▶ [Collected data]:

import Summits.KontsevichZagierPeriods.Zeta5Search.SymmetricPhatDenominators
import Summits.KontsevichZagierPeriods.Zeta5Search.XSaveCorners
import Summits.KontsevichZagierPeriods.Zeta5Search.SymRayExplicitPQ
import HarnessLib

/-!
# The census's W-XS1 laws hold on the whole diagonal `a = n·1⁸` (cell `pub-zeta5`, seat ct-1 g46)

HONEST FRAMING: systematic search; no irrationality claim unless certified.  `p`-adic bookkeeping of Brown–Zudilin's `P̂_n`
(the `ζ(3)`-companion of the totally symmetric cellular family); nothing here concerns the arithmetic nature of `ζ(5)`/`ζ(3)`;
no `γ` / record statement; records in print UNMOVED; net named-fact debt 0.  Theorems only (0 `def`).

OUR work (Summit side).  `XSaveConjectures.lean` (census g7, typed conjectures with exact finite evidence) states two `P̂`-side laws
about the dictionary numerator `P̂(na) = ρ(UV′ − U′V)` (`XSave.PhatOf`): W-XS1 upper half `XS1_noPrimeBeyondD` (no prime beyond
`max(m₁(na), d(b(na)))` divides den `P̂(na)`) and W-XS1 window half `XS1_windowExponentLeOne` (an odd prime beyond `m₁(na)` divides
den `P̂(na)` at most once).  On the diagonal `a = 1⁸` (`m₁(n·1⁸) = n`, `d(b(n·1⁸)) = 2n`, `P̂(n·1⁸) = P̂_n` for EVERY partner
`j ∈ [1,7]`) both are consequences of this seat's `SymmetricPhatDenominators.two_mul_lcm_sq_lcm_two_mul_Phat_isInt`
(`2·d_n²·d_{2n}·P̂_n ∈ ℤ`): a prime `p > 2n` does not divide `2d_n²d_{2n}`, and an odd prime `p > n` divides it at most once.

* `PhatOf_aDiag` — `P̂(n·1⁸) = P̂_n` for every partner `j ∈ [1,7]` (`XSaveCorners.PhatOf_diag` is `j = 1`; the other partners by
  the relabelling invariance `SymRay.coeffU/V_update_bRay`);
* `nsmul_ones_eq_aDiag`, `m1Of_aDiag`, `dOf_aDiag` — `n • 1⁸ = n·1⁸`, `m₁ = n`, `d = 2n`;
* `padicValNat_lcmUpto` — `v_p(d_m) = ⌊log_p m⌋`; `neg_padicValNat_le_padicValRat_Phat` — `v_p(P̂_n) ≥ −v_p(2d_n²d_{2n})`;
* **`XS1_noPrimeBeyondD_diag`**, **`XS1_windowExponentLeOne_diag`** — the two conjectured laws at `a = 1⁸`, every `n ≥ 1`, every
  partner, literally in the binder shape of `XSave.XS1_noPrimeBeyondD` / `XSave.XS1_windowExponentLeOne` specialised to `a = 1⁸`.
Nothing is claimed off the diagonal; the `P`-side laws (W-XS2) are NOT touched.
-/

noncomputable section

open Finset

namespace Summit.KontsevichZagierPeriods.Zeta5Search.SymmetricPhatXSave

open Literature.NumberTheory.Irrationality.BrownZudilin2022 (bOfA Phat Converges)
open Summit.KontsevichZagierPeriods.Zeta5Search.WedgeDictionary (rhoOf coeffU coeffV dOf)
open Summit.KontsevichZagierPeriods.Zeta5Search.XSave (PhatOf InRegion m1Of PhatOf_diag)
open Summit.KontsevichZagierPeriods.Zeta5Search.SymRay (aDiag bRay bRay' bOfA_diag rhoOf_diag bz_Phat_ray dOf_bRay
  coeffU_update_bRay coeffV_update_bRay)
open Summit.KontsevichZagierPeriods.Zeta5Search.SymmetricPhatDenominators (two_mul_lcm_sq_lcm_two_mul_Phat_isInt)

/-! ### The diagonal in the census's coordinates -/

/-- `P̂(n·1⁸) = P̂_n` for EVERY partner `j ∈ [1,7]`. -/
theorem PhatOf_aDiag (n : ℕ) {j : ℕ} (hj1 : 1 ≤ j) (hj7 : j ≤ 7) : PhatOf (aDiag n) j = Phat n := by
  unfold PhatOf
  simp only [bOfA_diag]
  rw [coeffU_update_bRay n hj1 hj7, coeffV_update_bRay n hj1 hj7, bz_Phat_ray n, rhoOf_diag n]

/-- `n • 1⁸ = n·1⁸` (`aDiag n`). -/
theorem nsmul_ones_eq_aDiag (n : ℕ) : n • (fun _ : Fin 8 => (1 : ℤ)) = aDiag n := by
  funext i; simp [aDiag]

/-- `m₁(n·1⁸) = n`: all twenty-eight forms `h_i` equal `n` on the diagonal. -/
theorem m1Of_aDiag (n : ℕ) : m1Of (aDiag n) = n := by
  simp only [m1Of, Literature.NumberTheory.Irrationality.BrownZudilin2022.hList, aDiag, List.foldr]
  omega

/-- `d(b(n·1⁸)) = 2n`. -/
theorem dOf_aDiag (n : ℕ) : dOf (bOfA (aDiag n)) = 2 * n := by
  rw [bOfA_diag, dOf_bRay]

/-! ### Valuations -/

/-- `v_p(d_m) = ⌊log_p m⌋` (`d_m = lcm(1,…,m)`). -/
theorem padicValNat_lcmUpto {p : ℕ} (hp : p.Prime) (m : ℕ) : padicValNat p (Nat.lcmUpto m) = Nat.log p m := by
  rw [← Nat.factorization_def _ hp, Nat.factorization_lcmUpto m hp]

/-- `v_p(2·d_n²·d_{2n}) = v_p(2) + 2⌊log_p n⌋ + ⌊log_p 2n⌋`. -/
theorem padicValNat_two_mul_lcm_sq_lcm {p : ℕ} [hp : Fact p.Prime] (n : ℕ) :
    padicValNat p (2 * Nat.lcmUpto n ^ 2 * Nat.lcmUpto (2 * n)) = padicValNat p 2 + 2 * Nat.log p n + Nat.log p (2 * n) := by
  rw [padicValNat.mul (mul_ne_zero two_ne_zero (pow_ne_zero _ (Nat.lcmUpto_ne_zero _))) (Nat.lcmUpto_ne_zero _),
    padicValNat.mul two_ne_zero (pow_ne_zero _ (Nat.lcmUpto_ne_zero _)), padicValNat.pow, padicValNat_lcmUpto hp.out,
    padicValNat_lcmUpto hp.out]

/-- **`v_p(P̂_n) ≥ −v_p(2·d_n²·d_{2n})`** for every prime `p` and `n ≥ 1` (from `2d_n²d_{2n}P̂_n ∈ ℤ`). -/
theorem neg_padicValNat_le_padicValRat_Phat {p : ℕ} [hp : Fact p.Prime] (n : ℕ) (hn : 1 ≤ n) :
    -((padicValNat p 2 + 2 * Nat.log p n + Nat.log p (2 * n) : ℕ) : ℤ) ≤ padicValRat p (Phat n) := by
  obtain ⟨z, hz⟩ := two_mul_lcm_sq_lcm_two_mul_Phat_isInt n hn
  have hN : ((2 * Nat.lcmUpto n ^ 2 * Nat.lcmUpto (2 * n) : ℕ) : ℚ) ≠ 0 :=
    Nat.cast_ne_zero.2 (mul_ne_zero (mul_ne_zero two_ne_zero (pow_ne_zero _ (Nat.lcmUpto_ne_zero _))) (Nat.lcmUpto_ne_zero _))
  have hP : Phat n = (z : ℚ) / ((2 * Nat.lcmUpto n ^ 2 * Nat.lcmUpto (2 * n) : ℕ) : ℚ) := by
    rw [eq_div_iff hN, hz]; push_cast; ring
  by_cases hz0 : z = 0
  · rw [hP, hz0]; simp; omega
  rw [hP, padicValRat.div (by exact_mod_cast hz0) hN, padicValRat.of_int, padicValRat.of_nat,
    padicValNat_two_mul_lcm_sq_lcm]
  have : (0 : ℤ) ≤ padicValInt p z := by positivity
  linarith

/-- For a prime `p > m`: `⌊log_p m⌋ = 0`. -/
theorem log_eq_zero_of_lt {p m : ℕ} (h : m < p) : Nat.log p m = 0 := Nat.log_of_lt h

/-- For a prime `p > n ≥ 1`: `⌊log_p 2n⌋ ≤ 1` (`2n < p²`). -/
theorem log_two_mul_le_one {p n : ℕ} (hp : p.Prime) (h : n < p) : Nat.log p (2 * n) ≤ 1 := by
  rcases Nat.eq_zero_or_pos n with rfl | hn
  · simp
  have hlt : 2 * n < p ^ 2 := by nlinarith [hp.two_le]
  have := (Nat.log_lt_iff_lt_pow hp.one_lt (by omega : 2 * n ≠ 0)).2 hlt
  omega

/-! ### W-XS1 on the diagonal -/

/-- **W-XS1, upper half, on the diagonal**: for `n ≥ 1`, every partner `j ∈ [1,7]` and every prime `p > d(b(n·1⁸)) = 2n`,
`v_p(P̂(n·1⁸)) ≥ 0` — the conclusion of `XSave.XS1_noPrimeBeyondD` at `a = 1⁸` (its hypothesis `m₁(na) < p` is implied and not needed). -/
theorem XS1_noPrimeBeyondD_diag (j n p : ℕ) (hn : 1 ≤ n) (hj : j ∈ Icc 1 7) (hp : p.Prime)
    (hd : dOf (bOfA (aDiag n)) < p) : 0 ≤ padicValRat p (PhatOf (aDiag n) j) := by
  haveI : Fact p.Prime := ⟨hp⟩
  rw [mem_Icc] at hj
  rw [dOf_aDiag] at hd
  have hd' : 2 * n < p := by exact_mod_cast hd
  rw [PhatOf_aDiag n hj.1 hj.2]
  have h := neg_padicValNat_le_padicValRat_Phat (p := p) n hn
  rw [log_eq_zero_of_lt (by omega : n < p), log_eq_zero_of_lt hd',
    padicValNat.eq_zero_of_not_dvd (show ¬ p ∣ 2 from fun h2 => by
      have := Nat.le_of_dvd (by norm_num) h2; omega)] at h
  simpa using h

/-- **W-XS1, window half, on the diagonal**: for `n ≥ 1`, every partner `j ∈ [1,7]` and every ODD prime `p > m₁(n·1⁸) = n`,
`v_p(P̂(n·1⁸)) ≥ −1` — the conclusion of `XSave.XS1_windowExponentLeOne` at `a = 1⁸`. -/
theorem XS1_windowExponentLeOne_diag (j n p : ℕ) (hn : 1 ≤ n) (hj : j ∈ Icc 1 7) (hp : p.Prime) (hp2 : p ≠ 2)
    (hm : m1Of (aDiag n) < p) : -1 ≤ padicValRat p (PhatOf (aDiag n) j) := by
  haveI : Fact p.Prime := ⟨hp⟩
  rw [mem_Icc] at hj
  rw [m1Of_aDiag] at hm
  have hm' : n < p := by exact_mod_cast hm
  rw [PhatOf_aDiag n hj.1 hj.2]
  have h := neg_padicValNat_le_padicValRat_Phat (p := p) n hn
  have hlog := log_two_mul_le_one hp hm'
  rw [log_eq_zero_of_lt hm',
    padicValNat.eq_zero_of_not_dvd (show ¬ p ∣ 2 from fun h2 => hp2 ((Nat.prime_dvd_prime_iff_eq hp Nat.prime_two).1 h2))]
    at h
  push_cast at h
  omega

/-- `XSave.XS1_noPrimeBeyondD` SPECIALISED TO `a = 1⁸`, literally (all `n ≥ 1`, all partners, all primes). -/
theorem XS1_noPrimeBeyondD_ones :
    ∀ (j n p : ℕ), 1 ≤ n → InRegion (n • (fun _ : Fin 8 => (1 : ℤ))) j → p.Prime →
      m1Of (n • (fun _ : Fin 8 => (1 : ℤ))) < p → dOf (bOfA (n • (fun _ : Fin 8 => (1 : ℤ)))) < p →
      0 ≤ padicValRat p (PhatOf (n • (fun _ : Fin 8 => (1 : ℤ))) j) := by
  intro j n p hn hR hp _ hd
  rw [nsmul_ones_eq_aDiag] at hR hd ⊢
  exact XS1_noPrimeBeyondD_diag j n p hn hR.1 hp hd

/-- `XSave.XS1_windowExponentLeOne` SPECIALISED TO `a = 1⁸`, literally (all `n ≥ 1`, all partners, all odd primes). -/
theorem XS1_windowExponentLeOne_ones :
    ∀ (j n p : ℕ), 1 ≤ n → InRegion (n • (fun _ : Fin 8 => (1 : ℤ))) j → p.Prime → p ≠ 2 →
      m1Of (n • (fun _ : Fin 8 => (1 : ℤ))) < p → -1 ≤ padicValRat p (PhatOf (n • (fun _ : Fin 8 => (1 : ℤ))) j) := by
  intro j n p hn hR hp hp2 hm
  rw [nsmul_ones_eq_aDiag] at hR hm ⊢
  exact XS1_windowExponentLeOne_diag j n p hn hR.1 hp hp2 hm

end Summit.KontsevichZagierPeriods.Zeta5Search.SymmetricPhatXSave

▶ [WHAT TO WORK ON]: Write out every line from the data above that includes "upper".

▶ [SOLUTION TO THIS EXERCISE]:
about the dictionary numerator `P̂(na) = ρ(UV′ − U′V)` (`XSave.PhatOf`): W-XS1 upper half `XS1_noPrimeBeyondD` (no prime beyond
/-- **W-XS1, upper half, on the diagonal**: for `n ≥ 1`, every partner `j ∈ [1,7]` and every prime `p > d(b(n·1⁸)) = 2n`,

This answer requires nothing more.